Only a number is wanted here: the count of lines in the entries below that include the word "transported".

──────── Records for this task

/-- **Conjugation invariance in the transported form**: for a rational `p ∈ P_k` and `g ≥ 0` on
`GL_n(𝔸_K)`, `∫ g(p u p⁻¹) du = ∫ g(u) du` over `N_k(𝔸_K)`. [folklore] -/
theorem lintegral_blockUnipotentMeasure_conj (ν : Measure (blockNilpotent n k (AdeleRing (𝓞 K) K))) [ν.IsAddHaarMeasure]
    {p : standardParabolicGL (AdeleRing (𝓞 K) K) (maximalParabolicLabel n k)} {γ : GL (Fin n) K}
    (hp : (p : GL (Fin n) (AdeleRing (𝓞 K) K)) = Matrix.GeneralLinearGroup.map (algebraMap K (AdeleRing (𝓞 K) K)) γ)
    (g : (AdelicGroupData.gl n K).Adelic → ℝ≥0∞) :
    ∫⁻ u, g (parabolicToAdelic p * (u : (AdelicGroupData.gl n K).Adelic) * (parabolicToAdelic p)⁻¹)
        ∂(blockUnipotentMeasure n k K ν) =
      ∫⁻ u, g (u : (AdelicGroupData.gl n K).Adelic) ∂(blockUnipotentMeasure n k K ν) := by
  rw [lintegral_blockUnipotentMeasure, lintegral_blockUnipotentMeasure]
  have h : ∀ X : blockNilpotent n k (AdeleRing (𝓞 K) K),
      parabolicToAdelic p * (toBlockUnipotentGL n k K X : (AdelicGroupData.gl n K).Adelic) * (parabolicToAdelic p)⁻¹ =
      (toBlockUnipotentGL n k K (blockNilpotentConj p X) : (AdelicGroupData.gl n K).Adelic) :=
    fun X => (toBlockUnipotentGL_blockNilpotentConj p X).symm
  simp_rw [h]
  have hsymm : ((blockNilpotentConj p).toEquiv.symm :
      blockNilpotent n k (AdeleRing (𝓞 K) K) → blockNilpotent n k (AdeleRing (𝓞 K) K)) =
      fun X => blockNilpotentConj p⁻¹ X := funext (blockNilpotentConj_symm_apply p)
  set e : blockNilpotent n k (AdeleRing (𝓞 K) K) ≃ᵐ blockNilpotent n k (AdeleRing (𝓞 K) K) :=
    ⟨(blockNilpotentConj p).toEquiv, (continuous_blockNilpotentConj p).measurable, by
      rw [hsymm]; exact (continuous_blockNilpotentConj p⁻¹).measurable⟩ with he
  have hmap := lintegral_map_equiv (μ := ν)
    (fun X : blockNilpotent n k (AdeleRing (𝓞 K) K) => g (toBlockUnipotentGL n k K X : (AdelicGroupData.gl n K).Adelic)) e
  have hcoe : (e : blockNilpotent n k (AdeleRing (𝓞 K) K) → blockNilpotent n k (AdeleRing (𝓞 K) K)) =
      fun X => blockNilpotentConj p X := rfl
  rw [hcoe] at hmap
  change ∫⁻ X, g (toBlockUnipotentGL n k K (blockNilpotentConj p X) : (AdelicGroupData.gl n K).Adelic) ∂ν =
    ∫⁻ X, g (toBlockUnipotentGL n k K X : (AdelicGroupData.gl n K).Adelic) ∂ν
  rw [← hmap, map_blockNilpotentConj_eq_self ν hp]

end Conj

/-! ### The fundamental domain in `N_k(𝔸_K)`, commutation in the mean, and cusp periods -/

section Domain

variable {n k : ℕ} {K : Type} [Field K] [NumberField K]

attribute [local instance] adelicBorel borelSpace_adelic locallyCompactSpace_adelic
  secondCountableTopology_gl_adelic

variable (n k K) in
/-- **A strict measurable fundamental domain of `N_k(K)` in `N_k(𝔸_K)`**: the image of Tate's scaled
block domain `1 · 𝓕₀ ⊆ 𝔫_k(𝔸_K)` (`scaledBlockFundamentalDomain`) under `X ↦ 1 + X`. [folklore] -/
def blockUnipotentDomain : Set (blockUnipotentGL n k K) :=
  toBlockUnipotentGL n k K '' scaledBlockFundamentalDomain n k K (1 : K)

/-- Tate's scaled block domain is a Borel set. [folklore] -/
theorem measurableSet_scaledBlockFundamentalDomain_one :
    MeasurableSet (scaledBlockFundamentalDomain n k K (1 : K)) := by
  have h := measurableSet_vadd_scaledBlockFundamentalDomain (n := n) (k := k) (K := K) (one_ne_zero (α := K)) 0
  rwa [zero_vadd] at h

/-- The domain is a Borel set. [folklore] -/
theorem measurableSet_blockUnipotentDomain : MeasurableSet (blockUnipotentDomain n k K) :=
  (blockUnipotentGLMeasurableEquiv n k K).measurableEmbedding.measurableSet_image.2
    measurableSet_scaledBlockFundamentalDomain_one

/-- The measure of the domain is the measure of Tate's scaled block domain. [folklore] -/
theorem blockUnipotentMeasure_blockUnipotentDomain (ν : Measure (blockNilpotent n k (AdeleRing (𝓞 K) K))) :
    blockUnipotentMeasure n k K ν (blockUnipotentDomain n k K) = ν (scaledBlockFundamentalDomain n k K (1 : K)) :=
  blockUnipotentMeasure_image ν _

/-- The domain has positive measure. [folklore] -/
theorem blockUnipotentMeasure_blockUnipotentDomain_ne_zero (ν : Measure (blockNilpotent n k (AdeleRing (𝓞 K) K)))
    [ν.IsAddHaarMeasure] : blockUnipotentMeasure n k K ν (blockUnipotentDomain n k K) ≠ 0 := by
  rw [blockUnipotentMeasure_blockUnipotentDomain]
  exact measure_scaledBlockFundamentalDomain_ne_zero one_ne_zero ν

/-- The domain has finite measure. [folklore] -/
theorem blockUnipotentMeasure_blockUnipotentDomain_ne_top (ν : Measure (blockNilpotent n k (AdeleRing (𝓞 K) K)))
    [IsFiniteMeasureOnCompacts ν] : blockUnipotentMeasure n k K ν (blockUnipotentDomain n k K) ≠ ⊤ := by
  rw [blockUnipotentMeasure_blockUnipotentDomain]
  exact (measure_scaledBlockFundamentalDomain_lt_top (1 : K) ν).ne

/-- **Strict unique representability**: if `Γ' ∩ N_k(𝔸_K) = N_k(K)` then every `u ∈ N_k(𝔸_K)` has
exactly one `η ∈ Γ' ∩ N_k(𝔸_K)` with `η u` in the domain
(`existsUnique_vadd_mem_vadd_scaledBlockFundamentalDomain` transported along `X ↦ 1 + X`). [folklore] -/
theorem existsUnique_mul_mem_blockUnipotentDomain {Γ' : Subgroup (AdelicGroupData.gl n K).Adelic}
    (hΓ' : ∀ u : blockUnipotentGL n k K, (u : (AdelicGroupData.gl n K).Adelic) ∈ Γ' ↔
      logBlockUnipotentGL u ∈ rationalBlock n k K)
    (u : blockUnipotentGL n k K) :
    ∃! η : Γ'.subgroupOf (blockUnipotentGL n k K), ((η : blockUnipotentGL n k K) * u) ∈ blockUnipotentDomain n k K := by
  obtain ⟨X, rfl⟩ := toBlockUnipotentGL_bijective.2 u
  obtain ⟨γ, hγ, huniq⟩ := existsUnique_vadd_mem_vadd_scaledBlockFundamentalDomain (n := n) (k := k) (K := K)
    (one_ne_zero (α := K)) 0 X
  rw [zero_vadd] at hγ
  have hmemΓ : ∀ δ : rationalBlock n k K, (toBlockUnipotentGL n k K (δ : blockNilpotent n k (AdeleRing (𝓞 K) K)) :
      (AdelicGroupData.gl n K).Adelic) ∈ Γ' := fun δ => by
    rw [hΓ', logBlockUnipotentGL_toBlockUnipotentGL]; exact δ.2
  refine ⟨⟨toBlockUnipotentGL n k K (γ : blockNilpotent n k (AdeleRing (𝓞 K) K)), Subgroup.mem_subgroupOf.2 (hmemΓ γ)⟩,
    ?_, fun η hη => ?_⟩
  · show toBlockUnipotentGL n k K (γ : blockNilpotent n k (AdeleRing (𝓞 K) K)) * toBlockUnipotentGL n k K X ∈ _
    rw [← toBlockUnipotentGL_add]
    exact ⟨_, hγ, rfl⟩
  · -- `η = 1 + δ` with `δ` rational
    have hηΓ : ((η : blockUnipotentGL n k K) : (AdelicGroupData.gl n K).Adelic) ∈ Γ' := Subgroup.mem_subgroupOf.1 η.2
    rw [hΓ'] at hηΓ
    set δ : rationalBlock n k K := ⟨logBlockUnipotentGL (η : blockUnipotentGL n k K), hηΓ⟩ with hδ
    have hηδ : (η : blockUnipotentGL n k K) = toBlockUnipotentGL n k K (δ : blockNilpotent n k (AdeleRing (𝓞 K) K)) := by
      rw [hδ]; exact (toBlockUnipotentGL_logBlockUnipotentGL _).symm
    have hmem : (δ : blockNilpotent n k (AdeleRing (𝓞 K) K)) + X ∈ scaledBlockFundamentalDomain n k K (1 : K) := by
      have h : toBlockUnipotentGL n k K ((δ : blockNilpotent n k (AdeleRing (𝓞 K) K)) + X) ∈ blockUnipotentDomain n k K := by
        rw [toBlockUnipotentGL_add, ← hηδ]; exact hη
      obtain ⟨Y, hY, hYeq⟩ := h
      rwa [← toBlockUnipotentGL_bijective.1 hYeq]
    have hδγ : δ = γ := huniq δ (by rw [zero_vadd]; exact hmem)
    refine Subtype.ext ?_
    rw [hηδ, hδγ]

/-- **`Γ'` and `N_k(𝔸_K)` commute in the mean** (hypothesis `hcomm` of `CoveringWeightsAveraging`):
for a rational `p ∈ P_k`, `g ≥ 0` on `GL_n(𝔸_K)` and `x ∈ GL_n(𝔸_K)`,
`∫ g(p u x) du = ∫ g(u p x) du`. [folklore] -/
theorem lintegral_blockUnipotentMeasure_mul_comm (ν : Measure (blockNilpotent n k (AdeleRing (𝓞 K) K))) [ν.IsAddHaarMeasure]
    {p : standardParabolicGL (AdeleRing (𝓞 K) K) (maximalParabolicLabel n k)} {γ : GL (Fin n) K}
    (hp : (p : GL (Fin n) (AdeleRing (𝓞 K) K)) = Matrix.GeneralLinearGroup.map (algebraMap K (AdeleRing (𝓞 K) K)) γ)
    (g : (AdelicGroupData.gl n K).Adelic → ℝ≥0∞) (x : (AdelicGroupData.gl n K).Adelic) :
    ∫⁻ u, g (parabolicToAdelic p * (u : (AdelicGroupData.gl n K).Adelic) * x) ∂(blockUnipotentMeasure n k K ν) =
      ∫⁻ u, g ((u : (AdelicGroupData.gl n K).Adelic) * parabolicToAdelic p * x) ∂(blockUnipotentMeasure n k K ν) := by
  have h := lintegral_blockUnipotentMeasure_conj ν hp (fun y => g (y * parabolicToAdelic p * x))
  simp only [inv_mul_cancel_right] at h
  exact h

/-- **Cusp periods vanish on the domain**: for `φ` satisfying the (left) cusp condition along `P_k`
(`CuspConditionGL`, e.g. `invQuot` of a smoothed cusp form) and an additive Haar measure `ν` on
`𝔫_k(𝔸_K)`, `∫_{𝓕_U} φ(u⁻¹ x) du = 0` for every `x` — the vanishing of the constant term
`∫_{N_k(K)\N_k(𝔸_K)} φ(u x) du`, read through `u ↦ u⁻¹` (`AutomorphicRepsGL.negTransfer_blockNilpotent`).
Borel–Jacquet (1979), 4.4. [cite: BorelJacquet1979, 4.4] -/
theorem setIntegral_blockUnipotentDomain_inv_mul_eq_zero {φ : (AdelicGroupData.gl n K).Adelic → ℂ}
    (hφ : CuspConditionGL n K φ k) (ν : Measure (blockNilpotent n k (AdeleRing (𝓞 K) K))) [ν.IsAddHaarMeasure]
    (x : (AdelicGroupData.gl n K).Adelic) :
    ∫ u in blockUnipotentDomain n k K, φ ((u : (AdelicGroupData.gl n K).Adelic)⁻¹ * x) ∂(blockUnipotentMeasure n k K ν) = 0 := by
  rw [blockUnipotentDomain, setIntegral_blockUnipotentMeasure_image]
  have hinv : ∀ X : blockNilpotent n k (AdeleRing (𝓞 K) K),
      ((toBlockUnipotentGL n k K X : blockUnipotentGL n k K) : (AdelicGroupData.gl n K).Adelic)⁻¹ =
        glUnipotent n k K (Multiplicative.ofAdd (-X)) := fun X => by
    rw [coe_toBlockUnipotentGL, ofAdd_neg, map_inv]
  simp_rw [hinv]
  have h𝓕 : IsAddFundamentalDomain (rationalBlock n k K) (scaledBlockFundamentalDomain n k K (1 : K)) ν :=
    isAddFundamentalDomain_scaledBlockFundamentalDomain one_ne_zero ν
  obtain ⟨hν', h𝓕', htr⟩ := AutomorphicRepsGL.negTransfer_blockNilpotent ν h𝓕
  obtain ⟨-, h0⟩ := @hφ (ν.map Neg.neg) hν' (Neg.neg ⁻¹' scaledBlockFundamentalDomain n k K (1 : K)) h𝓕' x
  rw [(htr (fun X => φ (glUnipotent n k K (Multiplicative.ofAdd X) * x))).2] at h0
  exact h0

end Domain

end Literature.NumberTheory.Automorphic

────────────────

Result of this exercise
2